import Literature.Geometry.Kaehler.ComplexTorusKernelIdealRightOrder
import Literature.NumberTheory.Automorphic.BrandtXi
import HarnessLib

/-!
# Maximal orders of `End⁰(X)` are endomorphism rings of quotients `X/H(I)` (Kieffer 2024 §1.4.2, Prop. 1.4.8),
# with `η : End⁰(X/K) ≅ End⁰(X)` (Prop. 1.1.25) at torus level

For a complex torus `X = ComplexTorus Φ` (`Φ : (ι → ℝ) ≃L[ℝ] E`, `End(X) = endRingInt Φ ⊆ M_ι(ℤ)`,
`End⁰(X) = endAlgRat Φ ⊆ M_ι(ℚ)`), a finite subgroup `K ≤ X` with quotient `X/K` (`quotientByPeriod Φ K`, quotient
isogeny `ρ(Q_K)`, `Q_K = quotientMatrix Φ K`) and Kieffer's `η = quotientEndHom Φ K : End(X/K) ↪ End⁰(X)`,
`γ ↦ Q_K⁻¹ γ Q_K` (`ComplexTorusKernelIdealRightOrder`), we formalize, at torus level:

> "**Proposition 1.1.25.** Let `φ : A → B` be an isogeny, and choose an integer `n ≥ 1` and an isogeny
> `ψ : B → A` such that `ψ ∘ φ = [n]_A` and `φ ∘ ψ = [n]_B` as in Proposition 1.1.13. Then the map
> `η : End⁰(B) → End⁰(A)`, `α ↦ (1/n) ψ ∘ α ∘ φ` is independent of the choices of `ψ` and `n` and is an
> isomorphism of `ℚ`-algebras." [Kieffer2024IsogenyGraphs, p. 17]
>
> "If the endomorphism rings of the abelian varieties we consider are maximal orders in the endomorphism
> algebra, then the above construction of isogenies from ideals is particularly powerful.
> **Proposition 1.4.8.** Let `A` be an abelian variety over a finite field `k`, and let `S` be any maximal order
> in `End⁰(A)`. Then there exists another abelian variety `B` in the isogeny class of `A` whose endomorphism ring
> is isomorphic to `S`.
> *Proof.* Since `S` is a lattice in `End⁰(A)`, there exists an integer `N ≥ 1` such that `NS ⊂ End(A)`. Let
> `I = End(A)NS` be the ideal generated by `NS`. Then the right order of `I` contains `S`, so equals it. The
> endomorphism ring of `A/H(I)` is `S` by Proposition 1.4.7." [Kieffer2024IsogenyGraphs, p. 46]

**Lean rendering.** "Maximal order in `End⁰(A)`" is the TREE's notion: a `ℤ`-order of the ring
`End⁰(X) = endAlgRat Φ` in the sense of `Literature.NumberTheory.Automorphic.Brandt.IsOrder` (a full `ℤ`-lattice —
`IsFullLattice`: finitely generated with `ℚ·O = End⁰(X)` — containing `1` and closed under multiplication; Voight
Def. 10.2.1) which is maximal, `Brandt.IsMaximalOrder (endAlgRat Φ) O` (Voight Def. 10.4.1); no new notion of order is
introduced.  `End(X)` itself is such an order (`endSubmodule`, `isOrder_endSubmodule`: it is finitely generated, and
every rational endomorphism has an integral multiple in `End(X)` — "`S` is a lattice in `End⁰(A)`, [so] there exists
an integer `N ≥ 1` such that `NS ⊂ End(A)`" is the tree's `exists_smul_mem_of_fg`), and so is `η(End(X/K))` for every
finite `K ≤ X` (`etaSubmodule`, `isOrder_etaSubmodule`: `det Q_K · η(γ) = adj(Q_K) γ Q_K ∈ End(X)` and
`det Q_K · α = η(Q_K α adj(Q_K))`).  The printed proof is then followed: `I = End(X)NS` (`idealOfOrder`),
`N = N·1 ∈ I` is an isogeny so `H(I)` is finite, and "the right order of `I` contains `S`" (`mem_rightOrder_idealOfOrder`,
`(Ns′)s = N(s′s)`).  For the last sentence we use, instead of Prop. 1.4.7 (which needs `I` to be a kernel ideal), its
inclusion `O_r(I) ⊆ η(End(X/H(I)))` valid for EVERY `I` (`rightOrder_le_range_quotientEndHom` of
`ComplexTorusKernelIdealRightOrder`) together with the maximality of `S` among orders: `η(End(X/H(I))) = S = O_r(I)`.
The finite base field of the printed statement plays no role: the argument is one about lattices in `End⁰`, valid for
every complex torus.  §1 records Prop. 1.1.25 for the quotient isogenies `X → X/K`: conjugation by `Q_K` is a
`ℚ`-algebra isomorphism `End⁰(X/K) ≅ End⁰(X)` extending `η`.

## Contents (namespace `Literature.Geometry.Kaehler.ComplexTorus`)

* §1 PROP. 1.1.25: `conj_mem_endAlgRat_iff` (`Q⁻¹ M Q ∈ End⁰(X) ⟺ M ∈ End⁰(X/K)`), **`quotientEndAlgEquiv Φ K :
  endAlgRat (X/K) ≃ₐ[ℚ] endAlgRat X`** (`M ↦ Q_K⁻¹ M Q_K`), `coe_quotientEndAlgEquiv`, `coe_quotientEndAlgEquiv_symm`,
  `quotientEndAlgEquiv_coe` (it extends `η = quotientEndHom`).
* §2 Orders: `endToEndAlgRat` (`End(X) ↪ End⁰(X)`), **`endSubmodule Φ`** (`End(X) ⊆ End⁰(X)` as a `ℤ`-submodule),
  `exists_intMatrix_map_eq_zsmul` (clearing denominators), `isFullLattice_endSubmodule`, **`isOrder_endSubmodule`**
  (`End(X)` is a `ℤ`-order of `End⁰(X)`), `quotientEndToEndAlgRat`, **`etaSubmodule Φ K = η(End(X/K))`**,
  `exists_coe_eq_det_smul_quotientEndHom` (`det Q_K · η(γ) ∈ End(X)`), `det_smul_coe_mem_range_quotientEndHom`
  (`det Q_K · α ∈ η(End(X/K))`), `isFullLattice_etaSubmodule`, **`isOrder_etaSubmodule`** (`η(End(X/K))` is an order),
  `exists_smul_mem_endSubmodule` ("`NS ⊂ End(A)` for some `N ≥ 1`", from the tree's `exists_smul_mem_of_fg`).
* §3 PROP. 1.4.8: `idealOfOrder Φ O N = End(X)·NO`, `mem_idealOfOrder_of_coe_eq`, `exists_mem_idealOfOrder_det_ne_zero`
  (`N·1 ∈ I` is an isogeny), `finite_kernelSubgroup_idealOfOrder`, **`mem_rightOrder_idealOfOrder`** ("the right
  order of `I` contains `S`"), `etaSubmodule_le_of_forall_mem_rightOrder`, **`IsMaximalOrder.etaSubmodule_eq`**
  (`η(End(X/H(I))) = S`), `IsMaximalOrder.mem_rightOrder_idealOfOrder_iff` ("so equals it"),
  `IsMaximalOrder.mem_range_quotientEndHom_iff`, **`IsMaximalOrder.exists_quotient`** (∃ finite `K ≤ X`, `X/K`
  isogenous to `X`, `η(End(X/K)) = S`, with `End(X/K) ≃+* η(End(X/K))`).

No named facts are introduced (definitions with bodies and proved theorems only).

## References

* [Kieffer2024IsogenyGraphs] J. Kieffer, *Isogeny graphs in higher dimensions* (lecture notes, 2024), §1.1.5
  Prop. 1.1.25 (p. 17); §1.4.2 Prop. 1.4.8 with proof (p. 46); after W. C. Waterhouse, *Abelian varieties over
  finite fields*, Ann. Sci. ÉNS (4) 2 (1969), §3 (Thm. 3.13).
* [Lange2023AbelianVarietiesComplex] H. Lange, *Abelian Varieties over the Complex Numbers*, Springer 2023, §1.1.2
  (analytic and rational representations; Prop. 1.1.8 and p. 22: `End_ℚ(X) = End(X) ⊗ ℚ`).
* [Voight2021] J. Voight, *Quaternion Algebras*, GTM 288, Springer 2021, Def. 10.2.1 (`R`-orders), Def. 10.4.1 (maximal
  orders) — the tree's `Brandt.IsOrder` / `Brandt.IsMaximalOrder`.
-/

noncomputable section
import Literature.Geometry.DiscreteGeometry.ShellCensusSearchCheck
import HarnessLib

/-!
# The census growth search: part `1` of `16` of the run

Topic `Literature/Geometry/DiscreteGeometry`; computational lane (`native_decide`).  The frontier
of the two roots at depth `10` is split into `16` parts by index; this file certifies that part
`1` is searched `true` with fuel `40` (`ShellCensusSearchCheck.checkPart`).  Assembled in
`ShellCensusSearchFinal.lean`.
-/

namespace Literature.Geometry.DiscreteGeometry

namespace ShellCensusSearch

/-- **Part `1` of `16` of the census run returns `true`.** [folklore] -/
theorem checkPart_eq_true_01 : checkPart 10 16 1 40 = true := by native_decide

end ShellCensusSearch

end Literature.Geometry.DiscreteGeometry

————

• [Directions for this task]: Find the lines that mention "equals" in the entries and show them.

• [Reply to the exercise]:
> `I = End(A)NS` be the ideal generated by `NS`. Then the right order of `I` contains `S`, so equals it. The
  (`η(End(X/H(I))) = S`), `IsMaximalOrder.mem_rightOrder_idealOfOrder_iff` ("so equals it"),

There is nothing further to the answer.